In the material below, find each line holding the string "IntermediateField" and copy it.

→ Data extracts
********************

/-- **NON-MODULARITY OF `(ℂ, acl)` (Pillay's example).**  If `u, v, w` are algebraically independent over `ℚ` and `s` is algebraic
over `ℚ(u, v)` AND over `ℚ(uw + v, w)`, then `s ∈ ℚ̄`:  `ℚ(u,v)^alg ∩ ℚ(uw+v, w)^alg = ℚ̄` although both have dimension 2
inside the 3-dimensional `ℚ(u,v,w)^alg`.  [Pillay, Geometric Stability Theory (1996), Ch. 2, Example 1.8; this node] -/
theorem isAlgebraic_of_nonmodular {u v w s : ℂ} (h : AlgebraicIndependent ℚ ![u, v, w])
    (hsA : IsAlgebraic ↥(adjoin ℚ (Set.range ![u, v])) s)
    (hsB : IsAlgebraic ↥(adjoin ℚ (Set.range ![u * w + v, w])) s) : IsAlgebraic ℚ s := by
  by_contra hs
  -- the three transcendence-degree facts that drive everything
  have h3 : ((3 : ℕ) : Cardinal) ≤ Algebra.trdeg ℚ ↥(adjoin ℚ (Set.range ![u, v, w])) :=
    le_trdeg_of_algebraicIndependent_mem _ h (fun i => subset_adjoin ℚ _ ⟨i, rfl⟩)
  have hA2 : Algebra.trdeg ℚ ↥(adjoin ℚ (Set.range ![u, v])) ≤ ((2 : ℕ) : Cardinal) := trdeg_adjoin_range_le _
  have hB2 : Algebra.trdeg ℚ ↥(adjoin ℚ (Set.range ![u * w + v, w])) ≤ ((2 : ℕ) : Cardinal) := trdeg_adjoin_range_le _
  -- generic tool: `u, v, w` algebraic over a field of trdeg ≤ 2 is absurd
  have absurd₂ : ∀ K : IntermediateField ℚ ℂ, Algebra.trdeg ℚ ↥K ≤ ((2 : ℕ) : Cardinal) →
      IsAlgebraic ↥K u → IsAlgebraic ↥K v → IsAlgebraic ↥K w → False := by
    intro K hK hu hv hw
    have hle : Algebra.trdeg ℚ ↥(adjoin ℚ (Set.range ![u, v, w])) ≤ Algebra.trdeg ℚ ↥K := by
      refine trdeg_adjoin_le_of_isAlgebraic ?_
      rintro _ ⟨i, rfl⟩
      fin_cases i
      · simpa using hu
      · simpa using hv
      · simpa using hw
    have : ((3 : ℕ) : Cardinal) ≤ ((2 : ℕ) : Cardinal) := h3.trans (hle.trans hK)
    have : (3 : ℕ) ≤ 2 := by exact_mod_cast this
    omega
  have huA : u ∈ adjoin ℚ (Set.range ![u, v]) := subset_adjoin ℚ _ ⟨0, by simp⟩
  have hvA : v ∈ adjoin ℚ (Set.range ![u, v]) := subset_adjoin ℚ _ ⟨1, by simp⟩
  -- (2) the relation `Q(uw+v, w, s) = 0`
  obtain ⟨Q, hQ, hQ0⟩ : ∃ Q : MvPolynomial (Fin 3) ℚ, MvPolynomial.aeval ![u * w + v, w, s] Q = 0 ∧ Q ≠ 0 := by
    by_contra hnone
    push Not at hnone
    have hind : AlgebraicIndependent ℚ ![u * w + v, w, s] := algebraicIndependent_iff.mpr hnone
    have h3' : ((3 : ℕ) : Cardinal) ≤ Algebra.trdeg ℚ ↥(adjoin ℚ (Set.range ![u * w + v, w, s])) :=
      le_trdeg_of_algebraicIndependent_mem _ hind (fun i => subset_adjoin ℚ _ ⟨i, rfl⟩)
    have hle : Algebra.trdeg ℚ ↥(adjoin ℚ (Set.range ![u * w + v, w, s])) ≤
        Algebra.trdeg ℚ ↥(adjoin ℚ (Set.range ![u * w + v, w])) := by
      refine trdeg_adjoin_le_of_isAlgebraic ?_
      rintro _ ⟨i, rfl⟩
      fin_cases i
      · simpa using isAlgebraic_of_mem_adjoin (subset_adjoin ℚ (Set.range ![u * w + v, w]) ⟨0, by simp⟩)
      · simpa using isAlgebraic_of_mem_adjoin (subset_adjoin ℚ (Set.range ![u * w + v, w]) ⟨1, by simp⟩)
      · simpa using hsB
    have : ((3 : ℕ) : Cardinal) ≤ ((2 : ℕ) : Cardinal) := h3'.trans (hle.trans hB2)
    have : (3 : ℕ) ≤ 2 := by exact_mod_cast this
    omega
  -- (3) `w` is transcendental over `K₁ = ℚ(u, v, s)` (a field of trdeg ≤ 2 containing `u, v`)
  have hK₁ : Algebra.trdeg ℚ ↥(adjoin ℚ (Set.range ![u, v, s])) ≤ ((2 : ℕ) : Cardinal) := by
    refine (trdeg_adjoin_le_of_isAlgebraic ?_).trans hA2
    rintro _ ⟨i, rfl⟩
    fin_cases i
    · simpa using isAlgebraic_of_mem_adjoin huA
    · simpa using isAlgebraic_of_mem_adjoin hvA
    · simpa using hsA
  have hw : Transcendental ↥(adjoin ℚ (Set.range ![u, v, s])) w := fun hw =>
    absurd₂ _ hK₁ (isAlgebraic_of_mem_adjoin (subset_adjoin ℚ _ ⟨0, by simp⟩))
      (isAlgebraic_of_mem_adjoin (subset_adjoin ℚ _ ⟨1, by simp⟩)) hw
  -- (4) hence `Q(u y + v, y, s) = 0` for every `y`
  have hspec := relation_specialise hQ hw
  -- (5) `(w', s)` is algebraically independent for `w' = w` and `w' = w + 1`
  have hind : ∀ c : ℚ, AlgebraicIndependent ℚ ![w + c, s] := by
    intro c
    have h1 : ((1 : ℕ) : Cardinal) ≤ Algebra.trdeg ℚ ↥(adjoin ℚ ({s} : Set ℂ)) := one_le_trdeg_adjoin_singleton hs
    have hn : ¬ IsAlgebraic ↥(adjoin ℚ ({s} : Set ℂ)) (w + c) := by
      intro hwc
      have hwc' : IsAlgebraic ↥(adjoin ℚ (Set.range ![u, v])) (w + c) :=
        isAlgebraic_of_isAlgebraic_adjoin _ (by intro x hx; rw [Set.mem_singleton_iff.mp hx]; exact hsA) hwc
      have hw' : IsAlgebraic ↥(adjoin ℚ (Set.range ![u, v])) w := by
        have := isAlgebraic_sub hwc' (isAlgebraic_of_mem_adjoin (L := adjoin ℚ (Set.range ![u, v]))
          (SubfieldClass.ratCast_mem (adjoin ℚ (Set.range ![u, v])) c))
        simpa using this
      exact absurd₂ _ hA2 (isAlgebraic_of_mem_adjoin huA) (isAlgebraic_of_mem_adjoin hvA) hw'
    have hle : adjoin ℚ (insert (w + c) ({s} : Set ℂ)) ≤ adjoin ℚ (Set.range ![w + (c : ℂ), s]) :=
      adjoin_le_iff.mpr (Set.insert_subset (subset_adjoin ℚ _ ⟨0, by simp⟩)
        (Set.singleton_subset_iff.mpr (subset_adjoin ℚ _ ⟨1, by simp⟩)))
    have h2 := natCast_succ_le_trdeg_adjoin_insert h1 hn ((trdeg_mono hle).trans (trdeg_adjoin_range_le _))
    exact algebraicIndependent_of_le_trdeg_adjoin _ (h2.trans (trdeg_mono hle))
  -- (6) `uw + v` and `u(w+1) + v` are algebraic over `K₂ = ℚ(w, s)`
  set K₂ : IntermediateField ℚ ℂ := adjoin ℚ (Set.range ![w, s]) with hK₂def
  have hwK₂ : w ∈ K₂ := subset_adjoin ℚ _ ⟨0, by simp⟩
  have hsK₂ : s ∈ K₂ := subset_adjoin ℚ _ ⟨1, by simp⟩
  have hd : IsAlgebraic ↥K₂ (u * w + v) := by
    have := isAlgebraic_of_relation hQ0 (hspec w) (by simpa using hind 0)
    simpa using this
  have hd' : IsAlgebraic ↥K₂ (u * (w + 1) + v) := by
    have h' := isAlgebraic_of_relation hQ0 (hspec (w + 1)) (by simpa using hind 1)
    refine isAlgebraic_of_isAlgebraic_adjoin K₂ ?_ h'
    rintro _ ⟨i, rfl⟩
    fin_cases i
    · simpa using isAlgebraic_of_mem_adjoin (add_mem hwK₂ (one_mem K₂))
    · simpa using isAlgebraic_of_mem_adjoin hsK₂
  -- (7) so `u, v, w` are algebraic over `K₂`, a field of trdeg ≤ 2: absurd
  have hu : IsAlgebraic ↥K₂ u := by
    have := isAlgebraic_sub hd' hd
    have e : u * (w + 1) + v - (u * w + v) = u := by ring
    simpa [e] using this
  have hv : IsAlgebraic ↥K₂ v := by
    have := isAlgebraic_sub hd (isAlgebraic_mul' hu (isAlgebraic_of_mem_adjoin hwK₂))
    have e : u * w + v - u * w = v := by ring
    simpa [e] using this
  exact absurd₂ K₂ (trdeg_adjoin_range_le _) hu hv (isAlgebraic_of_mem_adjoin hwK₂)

********************

→ Answer space
  have absurd₂ : ∀ K : IntermediateField ℚ ℂ, Algebra.trdeg ℚ ↥K ≤ ((2 : ℕ) : Cardinal) →
  set K₂ : IntermediateField ℚ ℂ := adjoin ℚ (Set.range ![w, s]) with hK₂def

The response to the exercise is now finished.